In New Mexico, 516,537 adults and children receive the benefits, meaning nearly a quarter (24.4%) of people in the state are in the program.

The rollback comes as concerns over inflation continue for families across the country.

SNAP benefits will now go back to pre-pandemic amounts nationwide. A family of three will receive less than half, dropping from $740 a month to $335. A single person will see a decrease from $376 to $281 per month.

On KOB 4’s social media post, one person wrote, “I benefit from it and it helps. With rent and inflation, I’m worried.”

Another said, “The normal amount is crazy low with inflation so bad.”

The groups working to get food to people in need, like food banks, will now be even more important to many in New Mexico.

Representatives with Roadrunner Food Bank, which serves thousands each week, says all assistance matters, and the rollback of additional SNAP benefits will put a strain on both families and food banks.

“We have nowhere near gotten back to pre-pandemic hunger levels. We know that need is still very much elevated,” Roadrunner Food Bank spokesperson Sonya Warwick said.

She now expects there will be even more hunger.

“That need isn’t going to change tomorrow just because those benefits are different,” Warwick said.

Families will deal with this decrease as inflation continues to cause problems across the supply chain. Plus, donations are down, as food costs more for donors and organizations.

“For the food that we are able to go out and purchase, our dollars don’t go quite as far as they were going two and a half or three years ago,” Warwick said.

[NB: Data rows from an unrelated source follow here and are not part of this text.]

import Literature.Analysis.FluidPDE.DriftHeatKernelWindow
import Mathlib.Analysis.Calculus.BumpFunction.FiniteDimension
import Mathlib.Analysis.Calculus.BumpFunction.Normed
import Mathlib.MeasureTheory.Measure.Lebesgue.VolumeOfBalls
import HarnessLib

/-!
# Route SelfMixingDichotomy — crux `MixingPayoff`, line `birth`: the drift–heat bump floor (F3)

Support file (`--supports stmt-NavierStokesRegularity-1422`) for the crux
`Summit.NavierStokesRegularity.NavierStokesRegularity.Theses.SelfMixingDichotomy.MixingPayoff`,
line `birth`, stub `stub_driftHeatBumpFloor` (F3, the quantitative Gaussian floor for the local
drift–heat class). There is no Navier–Stokes content here: the statement is a direct corollary
of the PROVED Gaussian lower bound `IsDriftHeatSolutionOn.kernel_lower_bound`
(`Literature/Analysis/FluidPDE/DriftHeatKernelLowerBound`) with the explicit profiles
`kSubLow`, `gaussTail`, `dkTilt` of `DriftHeatGaussianBounds`.

**Statement.** For every `K > 0` there is `λ = λ(K) > 0` such that: if `θ ≥ 0` is a member of
`IsDriftHeatSolutionOn a θ (√2 K / r) S U` on the window `S = [T - r², T - r²/2]` over an open
`U ⊇ B̄(x₀, (3 + 8K) r)`, and `θ(T - r²) = 1` on `B̄(x₀, r/2)`, then `θ(T - r²/2) ≥ λ` on
`B̄(x₀, r/2)`.

**Proof.** `kernel_lower_bound` with centre `x₀`, `r_s = r_e = r/2`, `ρ = (3 + 8K) r`,
`t_b = T − r²`, `t_T = t = T − r²/2` (age `σ = r²/2`), drift bound `A = √2 K / r`, and weight
`h` = the `ContDiffBump x₀` with `rIn = r/4`, `rOut = r/2` (continuous, values in `[0, 1]`,
`tsupport = B̄(x₀, r/2)`, so `h ≤ θ(T − r²)` on `B̄(x₀, ρ)`;
`∫ h ≥ |B̄(x₀, r/4)| = (r/4)³ |B̄₁|` by `ContDiffBump.measure_closedBall_le_integral`).
Room: `2·3·(r²/2) = 3r² < ((5/2 + 8K) r)²`. At age `r²/2`:
`dkTilt 3 A r (r²/2) ≤ 15K + 2K²` (`√(3r²/2) ≤ 2r`, `√(r²/2) ≤ r`, `√2 ≤ 3/2`, `(√2)² = 2`),
so `r³ · kSubLow ≥ (2π)^{-3/2} e^{-1/2 - 15K - 2K²}` while
`r³ · gaussTail 3 ((5/2 + 8K) r) (r²/2) = (2π)^{-3/2} e^{-(5/2 + 8K)²/2} ≤ (r³ · kSubLow)/2`
(`(5/2 + 8K)²/2 − 1/2 − 15K − 2K² ≥ 21/8 ≥ 1` and `2 ≤ e^x` for `x ≥ 1`); the powers of
`r` cancel (`pow_mul_heatNorm_scale` of `DriftHeatKernelWindow`,
`Measure.addHaar_real_closedBall'`, `finrank_euclideanSpace_fin`), giving
`λ = |B̄₁|/64 · (2π)^{-3/2} e^{-1/2 - 15K - 2K²}/2`.

No named fact is taken as a hypothesis: the theorem is unconditional.

## References

* G. M. Lieberman, *Second Order Parabolic Differential Equations*, World Scientific (1996),
  Ch. VI §6 Theorem 6.18, Corollary 6.24 (Gaussian-comparison lower bound), as proved in the
  tree (`IsDriftHeatSolutionOn.kernel_lower_bound`).
-/

noncomputable section

open Literature.Analysis.FluidPDE MeasureTheory Set Function Metric
open scoped ContDiff

-- `Summit = Problem` for this summit; the tree lakefile sets `weak.linter.dupNamespace = false`,
-- made explicit here for out-of-tree `lean check`.
set_option linter.dupNamespace false

namespace Summit.NavierStokesRegularity.NavierStokesRegularity.Theorems

local notation "E3" => EuclideanSpace ℝ (Fin 3)

/-! ### The explicit profile at the parabolic age `σ = r²/2` -/

/-- **Tilt bound at the parabolic age.** With drift bound `A = √2 K / r`, radius `D = r` and age
`σ = r²/2`: `dkTilt 3 A r (r²/2) = A√(3r²/2) + 8A√(r²/2) + A² r² ≤ 15K + 2K²`
(`√(3r²/2) ≤ 2r`, `√(r²/2) ≤ r`, `√2 ≤ 3/2`, `(√2)² = 2`). -/
theorem driftHeatBumpFloor_dkTilt_le {K r : ℝ} (hK : 0 ≤ K) (hr : 0 < r) :
    dkTilt 3 (Real.sqrt 2 * K / r) r (r ^ 2 / 2) ≤ 15 * K + 2 * K ^ 2 := by
  unfold dkTilt
  have hs0 : 0 ≤ Real.sqrt 2 := Real.sqrt_nonneg 2
  have hs2 : Real.sqrt 2 ^ 2 = 2 := Real.sq_sqrt (by norm_num)
  have hs32 : Real.sqrt 2 ≤ 3 / 2 := by
    rw [Real.sqrt_le_left (by norm_num)]
    norm_num
  have h1 : Real.sqrt (r ^ 2 + r ^ 2 / 2) ≤ 2 * r := by
    rw [Real.sqrt_le_left (by positivity)]
    nlinarith [sq_nonneg r]
  have h2 : Real.sqrt (r ^ 2 / 2) ≤ r := by
    rw [Real.sqrt_le_left hr.le]
    nlinarith [sq_nonneg r]
  set s : ℝ := Real.sqrt 2 with hs
  set A : ℝ := s * K / r with hA_def
  have hA : 0 ≤ A := by positivity
  have hAr : A * r = s * K := by
    rw [hA_def]
    field_simp
  have e1 : A * Real.sqrt (r ^ 2 + r ^ 2 / 2) ≤ A * (2 * r) := mul_le_mul_of_nonneg_left h1 hA
  have e2 : 2 * (3 + 1) * A * Real.sqrt (r ^ 2 / 2) ≤ 2 * (3 + 1) * A * r :=
    mul_le_mul_of_nonneg_left h2 (by positivity)
  have e3 : 2 * A ^ 2 * (r ^ 2 / 2) = 2 * K ^ 2 := by
    calc 2 * A ^ 2 * (r ^ 2 / 2) = (A * r) ^ 2 := by ring
      _ = (s * K) ^ 2 := by rw [hAr]
      _ = 2 * K ^ 2 := by rw [mul_pow, hs2]
  have hsK : s * K ≤ 3 / 2 * K := mul_le_mul_of_nonneg_right hs32 hK
  have e1' : A * (2 * r) = 2 * (s * K) := by rw [← hAr]; ring
  have e2' : 2 * (3 + 1) * A * r = 8 * (s * K) := by rw [← hAr]; ring
  linarith [e1, e2, e3, e1', e2', hsK]

/-- **The bulk profile at the parabolic age, rescaled.**
`r³ · kSubLow 3 (√2K/r) r (r²/2) = (2π)^{-3/2} e^{-1/2} e^{-dkTilt 3 (√2K/r) r (r²/2)}`
(`4π · r²/2 = 2π r²`, `r²/(4 · r²/2) = 1/2`, `r³ (2π r²)^{-3/2} = (2π)^{-3/2}` by
`pow_mul_heatNorm_scale`). -/
theorem driftHeatBumpFloor_cube_mul_kSubLow {K r : ℝ} (hr : 0 < r) :
    r ^ 3 * kSubLow 3 (Real.sqrt 2 * K / r) r (r ^ 2 / 2) =
      (2 * Real.pi) ^ (-(3 : ℝ) / 2) * Real.exp (-(1 / 2)) *
        Real.exp (-dkTilt 3 (Real.sqrt 2 * K / r) r (r ^ 2 / 2)) := by
  have hN := pow_mul_heatNorm_scale 3 hr (by norm_num : (0 : ℝ) < 1 / 2)
  simp only [Nat.cast_ofNat] at hN
  rw [show (4 : ℝ) * Real.pi * (1 / 2) = 2 * Real.pi by ring] at hN
  have e1 : -r ^ 2 / (4 * (r ^ 2 / 2)) = -(1 / 2 : ℝ) := by
    rw [div_eq_iff (by positivity : (4 : ℝ) * (r ^ 2 / 2) ≠ 0)]
    ring
  unfold kSubLow
  rw [show (4 : ℝ) * Real.pi * (r ^ 2 / 2) = 4 * Real.pi * (1 / 2 * r ^ 2) by ring, e1, ← hN]
  ring

/-- **The tail profile at the parabolic age, rescaled.**
`r³ · gaussTail 3 ((3 + 8K) r − r/2) (r²/2) = (2π)^{-3/2} e^{-(5/2 + 8K)²/2}`. -/
theorem driftHeatBumpFloor_cube_mul_gaussTail {K r : ℝ} (hr : 0 < r) :
    r ^ 3 * gaussTail 3 ((3 + 8 * K) * r - r / 2) (r ^ 2 / 2) =
      (2 * Real.pi) ^ (-(3 : ℝ) / 2) * Real.exp (-((5 / 2 + 8 * K) ^ 2 / 2)) := by
  have hN := pow_mul_heatNorm_scale 3 hr (by norm_num : (0 : ℝ) < 1 / 2)
  simp only [Nat.cast_ofNat] at hN
  rw [show (4 : ℝ) * Real.pi * (1 / 2) = 2 * Real.pi by ring] at hN
  have e2 : -((3 + 8 * K) * r - r / 2) ^ 2 / (4 * (r ^ 2 / 2)) = -((5 / 2 + 8 * K) ^ 2 / 2) := by
    field_simp
    ring
  unfold gaussTail
  rw [show (4 : ℝ) * Real.pi * (r ^ 2 / 2) = 4 * Real.pi * (1 / 2 * r ^ 2) by ring, e2, ← hN]
  ring

/-- **The tail is at most half the bulk** (the numerical heart):
`2 e^{-(5/2 + 8K)²/2} ≤ e^{-1/2 − (15K + 2K²)}` for `K ≥ 0`, since the difference of the
exponents is `21/8 + 5K + 30K² ≥ 1` and `2 ≤ 1 + x ≤ eˣ` for `x ≥ 1`. -/
theorem driftHeatBumpFloor_two_mul_exp_le {K : ℝ} (hK : 0 ≤ K) :
    2 * Real.exp (-((5 / 2 + 8 * K) ^ 2 / 2)) ≤ Real.exp (-(1 / 2) - (15 * K + 2 * K ^ 2)) := by
  have h1 : (2 : ℝ) ≤ Real.exp ((5 / 2 + 8 * K) ^ 2 / 2 - 1 / 2 - (15 * K + 2 * K ^ 2)) := by
    have := Real.add_one_le_exp ((5 / 2 + 8 * K) ^ 2 / 2 - 1 / 2 - (15 * K + 2 * K ^ 2))
    nlinarith [sq_nonneg K]
  calc 2 * Real.exp (-((5 / 2 + 8 * K) ^ 2 / 2))
      ≤ Real.exp ((5 / 2 + 8 * K) ^ 2 / 2 - 1 / 2 - (15 * K + 2 * K ^ 2)) *
          Real.exp (-((5 / 2 + 8 * K) ^ 2 / 2)) :=
        mul_le_mul_of_nonneg_right h1 (Real.exp_pos _).le
    _ = Real.exp (-(1 / 2) - (15 * K + 2 * K ^ 2)) := by
        rw [← Real.exp_add]
        congr 1
        ring

/-- **Scale-free floor of the Gaussian profile of `kernel_lower_bound` at the parabolic age.**
For `K ≥ 0`, `r > 0`: `(2π)^{-3/2} e^{-1/2 − (15K + 2K²)} / 2 ≤
r³ (kSubLow 3 (√2K/r) r (r²/2) − gaussTail 3 ((3+8K)r − r/2) (r²/2))`. -/
theorem driftHeatBumpFloor_profile_floor {K r : ℝ} (hK : 0 ≤ K) (hr : 0 < r) :
    (2 * Real.pi) ^ (-(3 : ℝ) / 2) * Real.exp (-(1 / 2) - (15 * K + 2 * K ^ 2)) / 2 ≤
      r ^ 3 * (kSubLow 3 (Real.sqrt 2 * K / r) r (r ^ 2 / 2) -
        gaussTail 3 ((3 + 8 * K) * r - r / 2) (r ^ 2 / 2)) := by
  rw [mul_sub, driftHeatBumpFloor_cube_mul_kSubLow hr, driftHeatBumpFloor_cube_mul_gaussTail hr]
  have htilt := driftHeatBumpFloor_dkTilt_le hK hr
  have hg := driftHeatBumpFloor_two_mul_exp_le hK
  set c : ℝ := (2 * Real.pi) ^ (-(3 : ℝ) / 2) with hc_def
  have hc : 0 < c := by positivity
  have hk : c * Real.exp (-(1 / 2) - (15 * K + 2 * K ^ 2)) ≤
      c * Real.exp (-(1 / 2)) * Real.exp (-dkTilt 3 (Real.sqrt 2 * K / r) r (r ^ 2 / 2)) := by
    rw [mul_assoc, ← Real.exp_add]
    exact mul_le_mul_of_nonneg_left (Real.exp_le_exp.2 (by linarith)) hc.le
  have hg2 : 2 * (c * Real.exp (-((5 / 2 + 8 * K) ^ 2 / 2))) ≤
      c * Real.exp (-(1 / 2) - (15 * K + 2 * K ^ 2)) := by
    calc 2 * (c * Real.exp (-((5 / 2 + 8 * K) ^ 2 / 2)))
        = c * (2 * Real.exp (-((5 / 2 + 8 * K) ^ 2 / 2))) := by ring
      _ ≤ c * Real.exp (-(1 / 2) - (15 * K + 2 * K ^ 2)) := mul_le_mul_of_nonneg_left hg hc.le
  linarith [hk, hg2]

/-! ### The stub -/

/-- **Stub F3 — the quantitative Gaussian floor for the local drift–heat class.** For every
`K > 0` there is `λ = λ(K) > 0` (here `λ = |B̄₁|/64 · (2π)^{-3/2} e^{-1/2 - 15K - 2K²}/2`,
`|B̄₁|` the volume of the closed unit ball of `ℝ³`) such that: if `θ ≥ 0` on the window is a
member of `IsDriftHeatSolutionOn a θ (√2 K / r) S U` on `S = [T - r², T - r²/2]` over an open
`U ⊇ B̄(x₀, (3 + 8K) r)`, and `θ(T - r²) = 1` on `B̄(x₀, r/2)`, then `θ(T - r²/2) ≥ λ` on
`B̄(x₀, r/2)`. Proof: `IsDriftHeatSolutionOn.kernel_lower_bound` (Lieberman 1996 Ch. VI via
Gaussian comparison, PROVED in the tree) with centre `x₀`, `r_s = r_e = r/2`,
`ρ = (3 + 8K) r`, `t_b = T − r²`, `t = T − r²/2`, weight the `ContDiffBump x₀` with radii
`r/4 < r/2` (mass `≥ (r/4)³ |B̄₁|`), and the scale-free profile floor
`driftHeatBumpFloor_profile_floor`. -/
theorem stub_driftHeatBumpFloor :
    ∀ K : ℝ, 0 < K → ∃ lam : ℝ, 0 < lam ∧
    ∀ (a : ℝ → E3 → E3) (θ : ℝ → E3 → ℝ) (x₀ : E3) (T r : ℝ), 0 < r →
    ∀ U : Set E3, IsOpen U → Metric.closedBall x₀ ((3 + 8 * K) * r) ⊆ U →
    IsDriftHeatSolutionOn a θ (Real.sqrt 2 * K / r) (Set.Icc (T - r ^ 2) (T - r ^ 2 / 2)) U →
    (∀ t ∈ Set.Icc (T - r ^ 2) (T - r ^ 2 / 2), ∀ x : E3, 0 ≤ θ t x) →
    (∀ x ∈ Metric.closedBall x₀ (r / 2), θ (T - r ^ 2) x = 1) →
    ∀ x ∈ Metric.closedBall x₀ (r / 2), lam ≤ θ (T - r ^ 2 / 2) x := by
  intro K hK
  -- the constant: unit-ball volume times the scale-free profile floor
  set V₁ : ℝ := (volume : Measure E3).real (closedBall (0 : E3) 1) with hV₁
  have hV₁0 : 0 < V₁ := by
    rw [hV₁, measureReal_def]
    exact ENNReal.toReal_pos (measure_closedBall_pos volume _ one_pos).ne'
      measure_closedBall_lt_top.ne
  set c₀ : ℝ := (2 * Real.pi) ^ (-(3 : ℝ) / 2) * Real.exp (-(1 / 2) - (15 * K + 2 * K ^ 2)) / 2
    with hc₀
  have hc₀0 : 0 < c₀ := by positivity
  refine ⟨V₁ / 64 * c₀, by positivity, ?_⟩
  intro a θ x₀ T r hr U hU hBU hsol hθ0 hθ1 x hx
  have hA : 0 ≤ Real.sqrt 2 * K / r := by positivity
  have htb : T - r ^ 2 < T - r ^ 2 / 2 := by nlinarith
  have hKr : 0 < K * r := mul_pos hK hr
  -- the bump weight
  let φ : ContDiffBump x₀ := ⟨r / 4, r / 2, by positivity, by linarith⟩
  have hφs : tsupport (φ : E3 → ℝ) ⊆ closedBall x₀ (r / 2) := φ.tsupport_eq.le
  have hφu : ∀ y ∈ closedBall x₀ ((3 + 8 * K) * r), φ y ≤ θ (T - r ^ 2) y := by
    intro y _
    by_cases hy : y ∈ closedBall x₀ (r / 2)
    · rw [hθ1 y hy]
      exact φ.le_one
    · rw [mem_closedBall, not_le] at hy
      rw [φ.zero_of_le_dist hy.le]
      exact hθ0 _ ⟨le_rfl, htb.le⟩ y
  -- room for the tail correction: `2·3·(r²/2) < ((5/2 + 8K) r)²`
  have hroom : 2 * (Module.finrank ℝ E3 : ℝ) * (T - r ^ 2 / 2 - (T - r ^ 2)) <
      ((3 + 8 * K) * r - r / 2) ^ 2 := by
    rw [finrank_euclideanSpace_fin, Nat.cast_ofNat,
      show (2 : ℝ) * 3 * (T - r ^ 2 / 2 - (T - r ^ 2)) = 3 * r ^ 2 by ring,
      show ((3 + 8 * K) * r - r / 2) ^ 2 = (5 / 2 + 8 * K) ^ 2 * r ^ 2 by ring]
    have h3 : (3 : ℝ) < (5 / 2 + 8 * K) ^ 2 := by nlinarith
    exact mul_lt_mul_of_pos_right h3 (by positivity)
  -- the Gaussian lower bound by the earlier local mass
  have key := hsol.kernel_lower_bound hU hA (c := x₀) (ρ := (3 + 8 * K) * r) (rs := r / 2)
    (re := r / 2) (t_b := T - r ^ 2) (t_T := T - r ^ 2 / 2) (by positivity) (by nlinarith)
    (by nlinarith) Subset.rfl hBU hroom (fun t ht y _ => hθ0 t ht y) φ.continuous
    (fun _ => φ.nonneg) hφs hφu (T - r ^ 2 / 2) ⟨htb, le_rfl⟩ x hx
  rw [finrank_euclideanSpace_fin, Nat.cast_ofNat, add_halves,
    show T - r ^ 2 / 2 - (T - r ^ 2) = r ^ 2 / 2 by ring] at key
  -- mass of the weight
  have hmass : (r / 4) ^ 3 * V₁ ≤ ∫ z, φ z := by
    have h2 := φ.measure_closedBall_le_integral (μ := (volume : Measure E3))
    have h3 : (volume : Measure E3).real (closedBall x₀ (r / 4)) = (r / 4) ^ 3 * V₁ := by
      rw [Measure.addHaar_real_closedBall' volume x₀ (by positivity : (0 : ℝ) ≤ r / 4),
        finrank_euclideanSpace_fin]
    rw [← h3]
    exact h2
  -- the scale-free profile floor
  have hprof := driftHeatBumpFloor_profile_floor hK.le hr
  rw [← hc₀] at hprof
  have hr3 : 0 < r ^ 3 := by positivity
  have hprof' : c₀ * (r ^ 3)⁻¹ ≤ kSubLow 3 (Real.sqrt 2 * K / r) r (r ^ 2 / 2) -
      gaussTail 3 ((3 + 8 * K) * r - r / 2) (r ^ 2 / 2) := by
    calc c₀ * (r ^ 3)⁻¹ = (r ^ 3)⁻¹ * c₀ := mul_comm _ _
      _ ≤ (r ^ 3)⁻¹ * (r ^ 3 * (kSubLow 3 (Real.sqrt 2 * K / r) r (r ^ 2 / 2) -
          gaussTail 3 ((3 + 8 * K) * r - r / 2) (r ^ 2 / 2))) :=
        mul_le_mul_of_nonneg_left hprof (inv_nonneg.2 hr3.le)
      _ = _ := by rw [← mul_assoc, inv_mul_cancel₀ hr3.ne', one_mul]
  have hr0 : r ≠ 0 := hr.ne'
  calc V₁ / 64 * c₀ = (r / 4) ^ 3 * V₁ * (c₀ * (r ^ 3)⁻¹) := by
        field_simp
        ring
    _ ≤ (∫ z, φ z) * (kSubLow 3 (Real.sqrt 2 * K / r) r (r ^ 2 / 2) -
          gaussTail 3 ((3 + 8 * K) * r - r / 2) (r ^ 2 / 2)) :=
        mul_le_mul hmass hprof' (by positivity) (integral_nonneg fun _ => φ.nonneg)
    _ ≤ θ (T - r ^ 2 / 2) x := key

end Summit.NavierStokesRegularity.NavierStokesRegularity.Theorems

end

The New Mexico Association of Food Banks announced a new program on Wednesday meant to bolster supply. Under the Regional Farm to Food Bank Program, the association, the state and other groups will recruit more food producers in New Mexico to sell directly to food banks.

Anyone who wants to donate to Roadrunner Food Bank can do so on its website, where people can also sign up to volunteer.

Anyone needing help in New Mexico can call the food bank’s food assistance line, 505-349-5340, to get connected with resources in their area. The line is staffed Monday through Friday 8 a.m. to 5 p.m.